Jumat, 17 Juli 2009

Catur Guru

Om Suastiastu,
Dalam ajaran agama Hindu kita mengenal ajaran Catur Guru. Ajaran yang kita dapatkan selama ini selalu mengupas tentang bagaimana dan mengapa seseorang itu wajib menghormati keempat guru yang ada. Hampir tidak pernah dibahas bagaimana seharusnya seorang guru mengajarkan pengetahuan atau bagaimana seorang guru seharusnya membimbing anak didiknya.

Sesuai dengan arti katanya, Catur Guru merupakan empat guru yang harus kita hormati.

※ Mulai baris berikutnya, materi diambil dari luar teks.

import Mathlib
import HarnessLib
import Summits.ValiantsHypothesis.ValiantsHypothesis.Theses.MonotoneRestoration
import Literature.Computability.AlgebraicComplexity.ArithCircuit
import Literature.Computability.AlgebraicComplexity.ArithCircuitProofs
import Literature.Computability.AlgebraicComplexity.MonotoneStructure
import Literature.Computability.AlgebraicComplexity.PermanentIrreducible
import Literature.ModelTheory.FiniteModelTheory.CkEquiv
import Summits.ValiantsHypothesis.ValiantsHypothesis.Theorems.MonotoneRestorationMonotoneRestorationQPCosetCount
import Summits.ValiantsHypothesis.ValiantsHypothesis.Theorems.MonotoneRestorationMonotoneRestorationQPSymmetricLB
import Summits.ValiantsHypothesis.ValiantsHypothesis.Theorems.MonotoneRestorationMonotoneRestorationQPSupportSymmetrisation
import Summits.ValiantsHypothesis.ValiantsHypothesis.Theorems.MonotoneRestorationMonotoneRestorationQPSparseRegime
import Summits.ValiantsHypothesis.ValiantsHypothesis.Theorems.MonotoneRestorationMonotoneRestorationQPBeta
import Literature.Computability.AlgebraicComplexity.SymmetricArithCircuit
import Literature.Computability.AlgebraicComplexity.DawarWilsenach2025Proofs
import Literature.GroupTheory.PermutationGroups.SmallIndexSubgroups
import Summits.ValiantsHypothesis.ValiantsHypothesis.Theorems.MonotoneRestorationQP.Negative.LoadBearing
import Summits.ValiantsHypothesis.ValiantsHypothesis.Theorems.MonotoneRestorationMonotoneRestorationQPPermSupportCount

/-! TTRL-lite variant V20725 of stmt-ValiantsHypothesis-15886 -/

namespace Summit.ValiantsHypothesis.ValiantsHypothesis.Theorems

open Summit.ValiantsHypothesis.ValiantsHypothesis.Theses.MonotoneRestoration
open Literature.Computability.AlgebraicComplexity

/-- Polynomial growth is eventually dominated by `2 ^ t`, with an arbitrary multiplicative
constant: for all `A d`, eventually `A * t ^ d ≤ 2 ^ t`. (TTRL-lite variant V20725 of the
`gammaArithmetic` stub of stmt-ValiantsHypothesis-15886.) -/
theorem stub_gammaArithmetic_var20725 :
    ∀ (A d : ℕ), ∃ T : ℕ, ∀ t : ℕ, T ≤ t → A * t ^ d ≤ 2 ^ t := by
  intro A d
  -- `t ^ d / 2 ^ t → 0`, hence `A * (t ^ d / 2 ^ t) → 0`, so it is eventually `< 1`.
  have h0 : Filter.Tendsto (fun n : ℕ => (n : ℝ) ^ d / (2 : ℝ) ^ n) Filter.atTop (nhds 0) :=
    tendsto_pow_const_div_const_pow_of_one_lt d (by norm_num)
  have h1 : Filter.Tendsto (fun n : ℕ => (A : ℝ) * ((n : ℝ) ^ d / (2 : ℝ) ^ n))
      Filter.atTop (nhds 0) := by
    simpa using h0.const_mul (A : ℝ)
  have h2 : ∀ᶠ n : ℕ in Filter.atTop, (A : ℝ) * ((n : ℝ) ^ d / (2 : ℝ) ^ n) < 1 :=
    h1.eventually (Iio_mem_nhds one_pos)
  obtain ⟨T, hT⟩ := Filter.eventually_atTop.1 h2
  refine ⟨T, fun t ht => ?_⟩
  have hpos : (0 : ℝ) < (2 : ℝ) ^ t := by positivity
  have h3 : (A : ℝ) * ((t : ℝ) ^ d / (2 : ℝ) ^ t) < 1 := hT t ht
  rw [← mul_div_assoc, div_lt_one hpos] at h3
  exact_mod_cast h3.le

end Summit.ValiantsHypothesis.ValiantsHypothesis.Theorems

Keempat guru tersebut adalah: (i) Guru Swadhyaya; (ii) Guru Rupaka; (iii) Guru Pengajian, dan (iv) Guru Wisesa.

Guru Swadhyaya adalah Sang Hynag Widhi, Sang Pencipta dunia beserta segala isinya, termasuk manusia. Kita wajib selalu hormat kepada Sang Hyang Widhi karena tanpa Beliau kita tidak mungkin ada, bahkan dunia ini pun tidak bakalan ada. Di samping hormat, kita juga diajarkan untuk senantiasa memuja kebesaran-Nya.

Kita juga diajarkan untuk selalu hormat kepada kedua orang tua kita. Kedua orang inilah (ayah dan ibu) yang melahirkan, membesarkan, dan medidik kita hingga menjadi seperti sekarang ini. Kedua orang tua kita yang disebut Guru Rupaka inilah yang mengajarkan nilai-nilai kehidupan bagi kita. Sudah sepatutnya kita senantiasa hormat kepada mereka.

Memasuki usia sekolah, kita mulai berkenalan dengan guru-guru di sekolah. Mereka inilah yang mengajarkan berbagai pengetahuan kepada kita. Mulai dari belajar membaca, menulis, berhitung, pengetahuan sosial, pengetahuan alam, bahkan juga pengetahuan agama. Tanpa keberadaan guru-guru di sekolah yang kita juluki Guru Pengajian, rasanya tidak mungkin kita saat ini berada pada posisi masing-masing. Oleh karena itu, kita patut hormat dan respek kepada mereka.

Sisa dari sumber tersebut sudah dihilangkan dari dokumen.